Русалочка (вдруг порывисто обнимает его). Душу? Мне, душу? Ты так сказал, дединька?

О. Пафнутий (нерешительно улыбаясь). А на что тебе моя душа? У тебя своя есть.

Русалочка (тихо). Я тебя не поняла, дединька. Я не про твою душу спрашивала. Я думала, вот как ты добр стал ко мне перед всеми особенно, я и думала, что ты согласишься мне душу дать. Потому что у меня нет души, дединька.

О. Пафнутий. Нет души? С нами сила крестная! Что ты, Аннушка? Что ты, милая?

Русалочка. Нет у меня души? Нет, понимаешь? Человек, Христос, Бог – пришел только для людей, а для нас не пришел. Он забыл нас! Да нет, не забыл, потому что Он нам своей смертью смерть принес! Были мы бессмертные, а как пала на нас Его кровь – стали мы умирать. Точно выжгла она нас!

(О. Пафнутий смотрит на нее в ужасе и крестится.)

Русалочка (продолжая). Чего боишься меня? Не бойся. У тебя бессмертная душа, а у меня нету. Я, может, тоже, как ты, за тебя душу отдала бы, потому что и ты мне – близкий; такой близкий, что и назвать тебя не умею… А только нет у меня души, и некому и не за кого ее отдавать. Нет у меня отца ни земного, ни небесного.

О. Пафнутий. Я не боюсь тебя, дитя. Как сказал, так и есть. Ты в мое сердце вросла. Скажи отцу все, что мыслишь и знаешь.

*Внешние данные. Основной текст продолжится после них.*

/-- **W. Zhang's Kolyvagin primes of index `≥ M` satisfy Gross's (3.2) modulo `p^M`** when
`ρ_{E,p^M}` is onto (`p` odd, `K` imaginary quadratic, `M ≥ 1`): `FrobEqFrobInfty W K (p^M) ℓ`.
Proof: module docstring. [cite: McCallumLMS1991, §4 (p. 299), §5 Lemma 5.3]
[cite: GrossLMS1991, §3 (3.2)–(3.3)] [cite: WZhang2014, Notations (xii)] -/
theorem frobEqFrobInfty_pow_of_zhang (hK : IsImaginaryQuadratic K) {p : ℕ} [Fact p.Prime]
    (hp2 : p ≠ 2) {M : ℕ} (hM : 1 ≤ M)
    (hsurjM : W.HasSurjectiveModNGaloisRep (p ^ M : ℕ)) {ℓ : ℕ}
    (hℓ : Zhang2014.IsKolyvaginPrime (W.conductorNorm ℤ) W K p ℓ)
    (hℓM : M ≤ Zhang2014.kolyvaginIndex W p ℓ) : FrobEqFrobInfty W K (p ^ M) ℓ := by
  have hp : p.Prime := Fact.out
  obtain ⟨n, rfl⟩ : ∃ n, M = n + 1 := ⟨M - 1, by omega⟩
  haveI : Fact (2 < p) := ⟨lt_of_le_of_ne hp.two_le (Ne.symm hp2)⟩
  have hne1 : (-1 : ZMod p) ≠ 1 := ZMod.neg_one_ne_one
  haveI : Algebra.IsQuadraticExtension ℚ K := ⟨hK.1⟩
  haveI : IsTotallyComplex K := hK.2
  have hℓp : ℓ.Prime := hℓ.1
  haveI : Fact ℓ.Prime := ⟨hℓp⟩
  have hℓ3 : ℓ ≠ p := hℓ.2.2.2.1
  have hℓP : (Ideal.span {(ℓ : 𝓞 K)}).IsPrime := hℓ.2.2.2.2.1
  have hdvd := Zhang2014.IsKolyvaginPrime.dvd (p := p) hℓ
  have hdvdM := (Zhang2014.le_kolyvaginIndex_iff (W := W) (p := p)).mp hℓM
  set N : ℕ := p ^ (n + 1) with hN
  haveI : NeZero N := ⟨pow_ne_zero _ hp.ne_zero⟩
  -- ### places: `w = (ℓ)` in `K`, `v₁` below it in `ℚ`, a prime `𝔓 ∣ w` of `\bar ℤ_K`, `𝔓' = 𝔓 ∩ \bar ℤ`
  let w : HeightOneSpectrum (𝓞 K) := ⟨Ideal.span {(ℓ : 𝓞 K)}, hℓP, by
    rw [Ne, Ideal.span_singleton_eq_bot]; exact_mod_cast hℓp.ne_zero⟩
  have hw : (ℓ : 𝓞 K) ∈ w.asIdeal := Ideal.mem_span_singleton_self _
  set v₁ : HeightOneSpectrum (𝓞 ℚ) := w.under (𝓞 ℚ) with hv₁
  have hwv₁ : w.asIdeal.under (𝓞 ℚ) = v₁.asIdeal := rfl
  have hℓv₁ : (ℓ : 𝓞 ℚ) ∈ v₁.asIdeal := by
    rw [← hwv₁, Ideal.under_def, Ideal.mem_comap, map_natCast]; exact hw
  have hv₁ℓ : (primesEquiv v₁ : ℕ) = ℓ := primesEquiv_eq_of_natCast_mem hℓp hℓv₁
  obtain ⟨𝔐, h𝔐⟩ := w.localPrimesAbove_nonempty
  set 𝔓 := w.primeBelow (closureEmb (K := K) (w.adicCompletion K)) 𝔐 with h𝔓def
  have h𝔓 : 𝔓 ∈ w.primesAbove := HeightOneSpectrum.primeBelow_mem_primesAbove h𝔐
  set 𝔓' := 𝔓.comap (absIntegersMap ℚ K) with h𝔓'def
  have h𝔓' : 𝔓' ∈ v₁.primesAbove := comap_absIntegersMap_mem_primesAbove hwv₁ h𝔓
  have hgoodv : W.HasGoodReductionAt v₁ :=
    LocalFrob.hasGoodReductionAt_rat_of_not_dvd_conductorNorm W hℓp hℓ.2.1 v₁ hℓv₁
  have hgood : W.HasGoodReductionAtPrime ℓ :=
    (hasGoodReductionAtPrime_primesEquiv_iff_holds W v₁ ℓ hv₁ℓ).mpr hgoodv
  -- ### the two involutions: a Frobenius `h₀` above `ℓ` and a complex conjugation `c₀`
  obtain ⟨h₀, hh₀⟩ := HeightOneSpectrum.exists_isArithFrobAt_of_mem_primesAbove_holds h𝔓'
  obtain ⟨c₀, hc₀⟩ := exists_isComplexConjugation (Rat.castHom ℝ)
  -- level `p`: `h₀² = 1` on `E[p]`, eigenvectors of both signs for `h₀` and `c₀`
  have hA2 : ∀ P : geomTorsion W ((p : ℕ) : ℤ), h₀ • h₀ • P = P := fun P ↦
    frob_sq_smul_eq_self_of_dvd W hℓ3 hgood hdvd.1 hdvd.2 hv₁ℓ h𝔓' hh₀ P
  have hWp : W.exists_weilPairing p := exists_weilPairing_holds W p
  obtain ⟨⟨b₁, hb₁0, hb₁⟩, ⟨b₂, hb₂0, hb₂⟩⟩ := RatClosure.exists_eigenvectors W hc₀ hWp hp2
  letI : Module (ZMod p) (geomTorsion W ((p : ℕ) : ℤ)) := AddSubgroup.torsionBy.zmodModule
  have h2 : Module.finrank (ZMod p) (geomTorsion W ((p : ℕ) : ℤ)) = 2 :=
    Literature.RepresentationTheory.FiniteGroups.Representation.finrank_eq_two_of_natCard_eq_sq
      (card_torsionPoints_eq_sq_holds W (AlgebraicClosure ℚ) (n := p)
        (by exact_mod_cast hp.ne_zero))
  haveI : FiniteDimensional (ZMod p) (geomTorsion W ((p : ℕ) : ℤ)) :=
    Module.finite_of_finrank_eq_succ h2
  set f := (galoisRepTorsion W ((p : ℕ) : ℤ) h₀).toAdd.toAddMonoidHom.toZModLinearMap p with hfdef
  have hf : ∀ Q, f Q = h₀ • Q := fun Q => rfl
  have hdet : LinearMap.det f = (ℓ : ZMod p) :=
    W.det_galoisRepTorsion_frobenius_eq p hℓ3 hgood hv₁ℓ h𝔓' hh₀
  have hℓm : (ℓ : ZMod p) = -1 := by
    have h3 : ((ℓ + 1 : ℕ) : ZMod p) = 0 := by rw [ZMod.natCast_eq_zero_iff]; exact hdvd.1
    rw [Nat.cast_add, Nat.cast_one] at h3
    exact eq_neg_of_add_eq_zero_left h3
  have hnot_id : ¬ ∀ P : geomTorsion W ((p : ℕ) : ℤ), h₀ • P = P := by
    intro hall
    have hfid : f = LinearMap.id := LinearMap.ext fun P ↦ by rw [hf, hall]; rfl
    have : LinearMap.det f = 1 := by rw [hfid, LinearMap.det_id]
    rw [hdet, hℓm] at this
    exact hne1 this
  have hnot_neg : ¬ ∀ P : geomTorsion W ((p : ℕ) : ℤ), h₀ • P = -P := by
    intro hall
    have hfid : f = (-1 : ZMod p) • LinearMap.id := LinearMap.ext fun P ↦ by
      rw [hf, hall, LinearMap.smul_apply, LinearMap.id_apply, neg_one_smul]
    have : LinearMap.det f = 1 := by
      rw [hfid, LinearMap.det_smul, LinearMap.det_id, h2]; norm_num
    rw [hdet, hℓm] at this
    exact hne1 this
  obtain ⟨u, hu⟩ := not_forall.mp hnot_neg
  obtain ⟨u', hu'⟩ := not_forall.mp hnot_id
  have ha₁ : h₀ • (h₀ • u + u) = h₀ • u + u := by rw [smul_add, hA2, add_comm]
  have ha₁0 : h₀ • u + u ≠ 0 := fun h0 ↦ hu (eq_neg_of_add_eq_zero_left h0)
  have ha₂ : h₀ • (h₀ • u' - u') = -(h₀ • u' - u') := by rw [smul_sub, hA2, neg_sub]
  have ha₂0 : h₀ • u' - u' ≠ 0 := fun h0 ↦ hu' (sub_eq_zero.mp h0)
  -- ### level `p^{n+1}`: `T = E[p^{n+1}]`, both involutions, eigen-generators, the conjugator
  set T := geomTorsion W ((N : ℕ) : ℤ) with hTdef
  -- `h₀² = 1` on `T` (PART 1) and `c₀² = 1`
  have haℓ : ((p : ℤ) ^ (n + 1)) ∣ W.frobeniusTraceAt v₁ := by
    rw [frobeniusTraceAt_eq_frobeniusTrace W v₁, show ((primesEquiv v₁ : ℕ)) = ℓ from hv₁ℓ]
    exact_mod_cast hdvdM.2
  have hA2N : ∀ P : T, h₀ • h₀ • P = P := fun P ↦ by
    apply Subtype.ext
    exact frob_smul_smul_eq_self_of_pow_dvd W n hℓp hℓ3 hℓv₁ hgoodv h𝔓' hh₀ hdvdM.1 haℓ P.2
  have hC2N : ∀ P : T, c₀ • c₀ • P = P := fun P ↦ by
    rw [← mul_smul, ← pow_two, hc₀.sq_eq_one, one_smul]
  let ι₁ : T →+ T := DistribSMul.toAddMonoidHom T h₀
  let ι₂ : T →+ T := DistribSMul.toAddMonoidHom T c₀
  have hι₁ : ∀ x, ι₁ x = h₀ • x := fun x ↦ rfl
  have hι₂ : ∀ x, ι₂ x = c₀ • x := fun x ↦ rfl
  -- `T` is killed by `p^{n+1}`, has order `p^{2(n+1)}`, and `T[p] = E[p]` has order `p²`
  have hTN : ∀ t : T, p ^ (n + 1) • t = 0 := fun t ↦ by
    have := (mem_geomTorsion_iff W ((N : ℕ) : ℤ) _).mp t.2
    apply Subtype.ext
    rw [AddSubgroupClass.coe_nsmul, ← natCast_zsmul]
    exact this
  have hcardT : Nat.card T = p ^ (2 * (n + 1)) := by
    have h : Nat.card T = N ^ 2 :=
      card_torsionPoints_eq_sq_holds W (AlgebraicClosure ℚ) (n := N) (by exact_mod_cast NeZero.ne N)
    rw [h, hN, ← pow_mul, mul_comm]
  haveI : Finite T := Nat.finite_of_card_ne_zero (by rw [hcardT]; exact pow_ne_zero _ hp.ne_zero)
  -- the inclusion `E[p] ⊆ E[p^{n+1}]`
  have hmemN : ∀ P : geomTorsion W ((p : ℕ) : ℤ), (P : W.geomPoints) ∈ T := fun P ↦ by
    have hP := (mem_geomTorsion_iff W ((p : ℕ) : ℤ) (P : W.geomPoints)).mp P.2
    rw [hTdef, mem_geomTorsion_iff, hN, Nat.cast_pow, pow_succ, mul_smul, hP, smul_zero]
  let incl : geomTorsion W ((p : ℕ) : ℤ) → T := fun P ↦ ⟨P, hmemN P⟩
  have hincl0 : ∀ {P : geomTorsion W ((p : ℕ) : ℤ)}, P ≠ 0 → incl P ≠ 0 := fun {P} hP h0 ↦ by
    have h1 : ((incl P : T) : W.geomPoints) = ((0 : T) : W.geomPoints) := congrArg Subtype.val h0
    exact hP (Subtype.ext h1)
  have hinclp : ∀ P : geomTorsion W ((p : ℕ) : ℤ), p • incl P = 0 := fun P ↦ by
    apply Subtype.ext
    rw [AddSubgroupClass.coe_nsmul, ← natCast_zsmul]
    exact (mem_geomTorsion_iff W ((p : ℕ) : ℤ) _).mp P.2
  have hincl_smul : ∀ (g : absoluteGaloisGroup ℚ) (P : geomTorsion W ((p : ℕ) : ℤ)),
      g • incl P = incl (g • P) := fun g P ↦ Subtype.ext rfl
  have hcardp : Nat.card {x : T // p • x = 0} = p ^ 2 := by
    have e : {x : T // p • x = 0} ≃ geomTorsion W ((p : ℕ) : ℤ) :=
      { toFun := fun x ↦ ⟨(x.1 : W.geomPoints), by
          have h := congrArg Subtype.val x.2
          simp only [AddSubgroupClass.coe_nsmul, ZeroMemClass.coe_zero] at h
          rw [mem_geomTorsion_iff, natCast_zsmul]
          exact h⟩
        invFun := fun P ↦ ⟨incl P, hinclp P⟩
        left_inv := fun x ↦ Subtype.ext (Subtype.ext rfl)
        right_inv := fun P ↦ Subtype.ext rfl }
    rw [Nat.card_congr e]
    exact card_torsionPoints_eq_sq_holds W (AlgebraicClosure ℚ) (n := p)
      (by exact_mod_cast hp.ne_zero)
  -- eigen-generators for `h₀` and for `c₀` (McCallum's Lemma 5.3 count)
  obtain ⟨u₁, w₁, hu₁, hw₁, -, -, hspan₁, hou₁, how₁⟩ :=
    KolyvaginEigenPow.exists_eigen_generators hp hp2 hTN hcardT hcardp ι₁
      (fun x ↦ by rw [hι₁, hι₁, hA2N])
      (hincl0 ha₁0) (hinclp _) (by rw [hι₁, hincl_smul, ha₁])
      (hincl0 ha₂0) (hinclp _) (by
        rw [hι₁, hincl_smul, ha₂]; exact Subtype.ext rfl)
  obtain ⟨u₂, w₂, hu₂, hw₂, -, -, hspan₂, hou₂, how₂⟩ :=
    KolyvaginEigenPow.exists_eigen_generators hp hp2 hTN hcardT hcardp ι₂
      (fun x ↦ by rw [hι₂, hι₂, hC2N])
      (hincl0 hb₁0) (hinclp _) (by rw [hι₂, hincl_smul, hb₁])
      (hincl0 hb₂0) (hinclp _) (by
        rw [hι₂, hincl_smul, hb₂]; exact Subtype.ext rfl)
  -- `ℤ/p^{n+1}`-bases `(u₁, w₁)`, `(u₂, w₂)` of `T`
  letI : Module (ZMod N) T := AddSubgroup.torsionBy.zmodModule
  have hsmulval : ∀ (s : ZMod N) (x : T), s • x = s.val • x := fun s x ↦ by
    conv_lhs => rw [← ZMod.natCast_zmod_val s]
    exact Nat.cast_smul_eq_nsmul (ZMod N) s.val x
  have hbasis : ∀ (ι : T →+ T) (u w : T), ι u = u → ι w = -w →
      (∀ z, ∃ β δ : ℤ, z = β • u + δ • w) → addOrderOf u = p ^ (n + 1) →
      addOrderOf w = p ^ (n + 1) →
      LinearIndependent (ZMod N) ![u, w] ∧ ⊤ ≤ Submodule.span (ZMod N) (Set.range ![u, w]) := by
    intro ι u w hu hw hspan hou how
    refine ⟨LinearIndependent.pair_iff.mpr fun s t hst ↦ ?_, fun z _ ↦ ?_⟩
    · -- `s • u = -(t • w)` lies in both eigen-parts, hence is `0`
      rw [hsmulval, hsmulval] at hst
      have hy : ι (s.val • u) = s.val • u := by rw [map_nsmul, hu]
      have hy' : ι (s.val • u) = -(s.val • u) := by
        rw [eq_neg_of_add_eq_zero_left hst, map_neg, map_nsmul, hw, smul_neg, neg_neg]
      have h2y : 2 • (s.val • u) = 0 := by
        rw [two_nsmul]
        nth_rw 2 [← hy]
        rw [hy', add_neg_cancel]
      have hsu : s.val • u = 0 := KolyvaginEigenPow.eq_zero_of_two_nsmul_eq_zero hp hp2 hTN h2y
      have htw : t.val • w = 0 := by rwa [hsu, zero_add] at hst
      have hs : s = 0 := by
        have hd : p ^ (n + 1) ∣ s.val := hou ▸ addOrderOf_dvd_of_nsmul_eq_zero hsu
        have hlt : s.val < p ^ (n + 1) := hN ▸ ZMod.val_lt s
        have : s.val = 0 := Nat.eq_zero_of_dvd_of_lt hd hlt
        exact (ZMod.val_eq_zero s).mp this
      have ht : t = 0 := by
        have hd : p ^ (n + 1) ∣ t.val := how ▸ addOrderOf_dvd_of_nsmul_eq_zero htw
        have hlt : t.val < p ^ (n + 1) := hN ▸ ZMod.val_lt t
        have : t.val = 0 := Nat.eq_zero_of_dvd_of_lt hd hlt
        exact (ZMod.val_eq_zero t).mp this
      exact ⟨hs, ht⟩
    · obtain ⟨β, δ, hz⟩ := hspan z
      rw [hz, ← Int.cast_smul_eq_zsmul (ZMod N) β u, ← Int.cast_smul_eq_zsmul (ZMod N) δ w]
      exact Submodule.add_mem _
        (Submodule.smul_mem _ _ (Submodule.subset_span ⟨0, rfl⟩))
        (Submodule.smul_mem _ _ (Submodule.subset_span ⟨1, rfl⟩))
  obtain ⟨hli₁, hsp₁⟩ := hbasis ι₁ u₁ w₁ hu₁ hw₁ hspan₁ hou₁ how₁
  obtain ⟨hli₂, hsp₂⟩ := hbasis ι₂ u₂ w₂ hu₂ hw₂ hspan₂ hou₂ how₂
  let bA := Module.Basis.mk hli₁ hsp₁
  let bB := Module.Basis.mk hli₂ hsp₂
  have hbA0 : bA 0 = u₁ := by rw [Module.Basis.coe_mk]; rfl
  have hbA1 : bA 1 = w₁ := by rw [Module.Basis.coe_mk]; rfl
  have hbB0 : bB 0 = u₂ := by rw [Module.Basis.coe_mk]; rfl
  have hbB1 : bB 1 = w₂ := by rw [Module.Basis.coe_mk]; rfl
  let Φ : T ≃ₗ[ZMod N] T := bA.equiv bB (Equiv.refl _)
  have hΦ0 : Φ u₁ = u₂ := by rw [← hbA0, Module.Basis.equiv_apply, Equiv.refl_apply, hbB0]
  have hΦ1 : Φ w₁ = w₂ := by rw [← hbA1, Module.Basis.equiv_apply, Equiv.refl_apply, hbB1]
  -- `Φ ∘ h₀ = c₀ ∘ Φ`
  set f₁ := ι₁.toZModLinearMap N with hf₁def
  set f₂ := ι₂.toZModLinearMap N with hf₂def
  have hf₁ : ∀ Q, f₁ Q = h₀ • Q := fun Q => rfl
  have hf₂ : ∀ Q, f₂ Q = c₀ • Q := fun Q => rfl
  have hΦA : ∀ P, Φ (h₀ • P) = c₀ • Φ P := by
    have hlin : Φ.toLinearMap ∘ₗ f₁ = f₂ ∘ₗ Φ.toLinearMap := by
      refine bA.ext fun i ↦ ?_
      fin_cases i
      · change Φ (f₁ (bA 0)) = f₂ (Φ (bA 0))
        rw [hf₁, hf₂, hbA0, ← hι₁, hu₁, hΦ0, ← hι₂, hu₂]
      · change Φ (f₁ (bA 1)) = f₂ (Φ (bA 1))
        rw [hf₁, hf₂, hbA1, ← hι₁, hw₁, map_neg, hΦ1, ← hι₂, hw₂]
    intro P
    have := congrArg (fun f ↦ f P) hlin
    simpa only [LinearMap.comp_apply, LinearEquiv.coe_coe, hf₁, hf₂] using this
  -- the conjugator `g` with `ρ_{E,p^{n+1}}(g) = Φ`
  obtain ⟨g, hg⟩ := hsurjM (Multiplicative.ofAdd Φ.toAddEquiv)
  have hgP : ∀ P : T, g • P = Φ P := fun P ↦ by
    have := congrArg (fun φ ↦ (Multiplicative.toAdd φ) P) hg
    simpa using this
  set h := g * h₀ * g⁻¹ with hhdef
  have hhP : ∀ P : T, h • P = c₀ • P := fun P ↦ by
    have hg' : g⁻¹ • P = Φ.symm P := by
      rw [inv_smul_eq_iff, hgP, LinearEquiv.apply_symm_apply]
    rw [hhdef, mul_smul, mul_smul, hg', hgP, hΦA, LinearEquiv.apply_symm_apply]
  have hhFrob : IsArithFrobAt (𝓞 ℚ) h (g • 𝔓') := hh₀.conj g
  -- ### on `K`: `h` and `c₀` both restrict to the non-trivial automorphism
  letI : Algebra K (AlgebraicClosure ℚ) := (absEmbedding ℚ K).toRingHom.toAlgebra
  haveI : IsScalarTower ℚ K (AlgebraicClosure ℚ) :=
    IsScalarTower.of_algebraMap_eq fun q ↦ ((absEmbedding ℚ K).commutes q).symm
  let r : absoluteGaloisGroup ℚ →* (K ≃ₐ[ℚ] K) :=
    (AlgEquiv.restrictNormalHom K).comp (absoluteGaloisGroup.toAlgEquiv ℚ).toMonoidHom
  have hr : ∀ (σ : absoluteGaloisGroup ℚ) (x : K), σ • absEmbedding ℚ K x = absEmbedding ℚ K (r σ x) :=
    fun σ x ↦ by
    have := AlgEquiv.restrictNormal_commutes (absoluteGaloisGroup.toAlgEquiv ℚ σ) K x
    rw [absoluteGaloisGroup.smul_def]
    exact this.symm
  have hrange : ∀ σ : absoluteGaloisGroup ℚ, r σ = 1 → σ ∈ (absGaloisRestrict ℚ K).range := by
    intro σ hσ
    rw [mem_range_absGaloisRestrict_iff_smul_absEmbedding]
    intro x
    rw [hr, hσ, AlgEquiv.one_apply]
  have hf2 := LocalFrob.inertiaDeg_eq_two_of_isPrime_span K hK.1 hℓp hℓP w hw
  have hrh₀ : r h₀ ≠ 1 := by
    intro h1
    obtain ⟨τ, hτ⟩ := MonoidHom.mem_range.mp (hrange h₀ h1)
    have hτ' : absGaloisRestrict ℚ K τ = h₀ := hτ
    have hf1 := inertiaDeg_eq_one_of_isArithFrobAt_absGaloisRestrict (F := ℚ) (M := K) hwv₁ h𝔓 (τ := τ)
      (by rw [hτ']; exact hh₀)
    rw [hf2] at hf1
    exact absurd hf1 (by norm_num)
  have hrc₀ : r c₀ ≠ 1 := fun h1 ↦
    Rat.not_mem_range_absGaloisRestrict_of_isComplexConjugation K hK.2 hc₀ (hrange c₀ h1)
  have hcard : Nat.card (K ≃ₐ[ℚ] K) = 2 := by rw [IsGalois.card_aut_eq_finrank, hK.1]
  obtain ⟨y, -, hy⟩ := (Nat.card_eq_two_iff' (1 : K ≃ₐ[ℚ] K)).mp hcard
  have hrh : r h = y := by
    have hrh0 : r h₀ = y := hy _ hrh₀
    rw [hhdef, map_mul, map_mul, map_inv, hrh0]
    by_cases hrg : r g = 1
    · rw [hrg, one_mul, inv_one, mul_one]
    · rw [hy _ hrg, mul_inv_cancel_right]
  have hmem : c₀⁻¹ * h ∈ (absGaloisRestrict ℚ K).range := by
    refine hrange _ ?_
    rw [map_mul, map_inv, hrh, hy _ hrc₀, inv_mul_cancel]
  obtain ⟨τ, hτ⟩ := MonoidHom.mem_range.mp hmem
  have hτ' : absGaloisRestrict ℚ K τ = c₀⁻¹ * h := hτ
  refine ⟨v₁, g • 𝔓', h, c₀, hℓv₁, smul_mem_primesAbove h𝔓' g, hhFrob, hc₀, hhP, fun e x ↦ ?_⟩
  have hh' : h = c₀ * absGaloisRestrict ℚ K τ := by rw [hτ', mul_inv_cancel_left]
  rw [hh', mul_smul, absGaloisRestrict_smul_apply_eq τ e x]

Русалочка. Да, я скажу. Надо сказать. Ты послушай.

(Входит Никодим и останавливается у дерева. Ни Русалочка, ни о. Пафнутий его не замечают.)

Кровь – мою душу выжгла, а желания моего во мне не выжгла. Я там родилась (указывает вдаль по просеке), там, на озере, из воды вышла, из тины. Много там нас, живых, смертью умирающих, бескровных. Люди нас презирают, нечистью зовут. Мы ведь в туман растаем, и конец всему. Господь презрел их, думают люди, – как же нам их не презирать? Только, скажи, если Бог хотел убить нас, зачем Он нам желанье бессмертной души оставил? И такое желанье, такую волю, какой противиться нельзя?

О. Пафнутий (тихо). Нельзя? Так, может, это Его воля? Может, не твоя воля, а Его? Может, зовет Он тебя, чтобы ты навстречу Ему шла? Как же Он, Благой, сделает, чтоб на Его волю ответа не было? Коли воля Его, чтоб ты душу бессмертную себе желала, стало быть, хочет Он ее тебе дать. Молись Ему, дитя.

Русалочка (радостно). Дедушка! Я так и думала! Ты мне о Нем рассказывал, а я тогда все думала. Ты меня и молиться научил. К тебе я и пришла оттуда, с озера, чтоб ты меня молиться научил. Но сказали мне – и правда это – что не будет у меня бессмертной души, пока человек… вот такой, как ты… знака не даст мне. И как положит он на меня знак – станет у меня кровь теплая, как у него, и дастся мне бессмертная душа.

О. Пафнутий (строго и серьезно). О каком знаке говоришь?